Saturday Nov 16, 2024
Saturday, 10 September 2011 00:04 - - {{hitsCtrl.values.hits}}
Andrew Stahl
Paintings from most recent years have a fluttering quality seemingly poetic and visionary. Images from the mind, … a woman made like a big central vase, a black woman with plants and wings decorating the surface, black head white lips, white painting with blue placenta-ish plants, black figure with white rings on legs and yellow legs, Some men have wings some black plants have white flowers, it seems to celebrate difference.
Two black and white men facing each other surrounded by leaves nose to nose, many hands wings and tools. The ground is made expressively with strong colour and the figures are floated. Outlines - simple and flowing – I am reminded of Greek vases and Roman mural painting in the flatness and archetypal nature of the imagery. Their content seems formal as well as symbolic; the paintings are carefully constructed.
Why are the figures in Chaminda’s paintings black and white? Are they discussing divide, are they about reconciliation the bringing together of opposites? The juxtapositions are always beautiful and suggest light and shadow, privacy and the hidden world of the imagination. They also sometimes contain sharp edged implements and jagged plants, suggesting weapons, spears and barbed fences. It would be easy to over-interpret these paintings, reading then as symbolic in a literal manner. Their interpretation is ambiguous enough to be left to the viewer.

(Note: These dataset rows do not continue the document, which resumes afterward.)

/-- `nashArg T D x - Id = (c₀/D) • T x`. [folklore] -/
theorem nashArg_sub_idMat (T : UnitAddTorus (Fin 3) → (Fin 3 → Fin 3 → ℝ)) (D : ℝ)
    (x : UnitAddTorus (Fin 3)) : nashArg T D x - idMat = (nashRadius / D) • T x := by
  simp [nashArg]

/-- **The argument lies in the ball `B(Id, c₀)`** when `‖T(x)‖ ≤ D` and `D > 0`
("`a_{j,k}` is well-defined because the tensor at which we evaluate `Γ_j` lies in the domain").
[cite: CoiculescuPalasek2025, Def. 3.5 (remark after it)] -/
theorem dist_nashArg_idMat_le (hD : 0 < D) {x : UnitAddTorus (Fin 3)} (hT : ‖T x‖ ≤ D) :
    dist (nashArg T D x) idMat ≤ nashRadius := by
  rw [dist_eq_norm, nashArg_sub_idMat, norm_smul, Real.norm_eq_abs,
    abs_of_pos (div_pos nashRadius_pos hD), div_mul_eq_mul_div]
  have h0 : 0 ≤ nashRadius := nashRadius_pos.le
  calc nashRadius * ‖T x‖ / D ≤ nashRadius * D / D := by
        gcongr
    _ = nashRadius := by field_simp

/-- The argument lies in the larger ball of radius `2c₀ = 1/500` on which the tree's Nash lemma is
proved. [folklore] -/
theorem dist_nashArg_idMat_le' (hD : 0 < D) {x : UnitAddTorus (Fin 3)} (hT : ‖T x‖ ≤ D) :
    dist (nashArg T D x) idMat ≤ 1 / 500 :=
  (dist_nashArg_idMat_le hD hT).trans (by norm_num [nashRadius])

The surfaces of the latest paintings are covered in train tickets that are used as the ground for the p inting. This interruption of the surface (which happens in some of the other work) is a reminder of material reality, the long history of collage is evoked, a harsh reminder that the dream world is a world you wake up from. Or is it about the journey the dreaming journey where you can project your imagination on anything - the power of art and the imagination to transform anything and everything. This is a wake up call to materiality and to today’s world.
Double interpretation, black and white, beautiful and harsh, expressive ground and delicate formal figure placements, material and illusion - it is a world of opposites. This swinging ambiguity seems to be at the root of Chaminda’s beautiful paintings, he permits the material to bring his art like all good art firmly into the real world.
I believe that even in the late 90’s when I first knew his work, materiality of the surface, the stuff of paint and touch were at the heart of Chaminda’s paintings.
He includes doubt. His brilliant use of material and imagery is not allowed to overwhelm - everything is in balance. The references are universal to painting and the discourse is transcultural.
Chaminda Gamage’s exhibition of paintings and installations, which was launched at the Barefoot Gallery on 8 September, can be viewed until 30 September.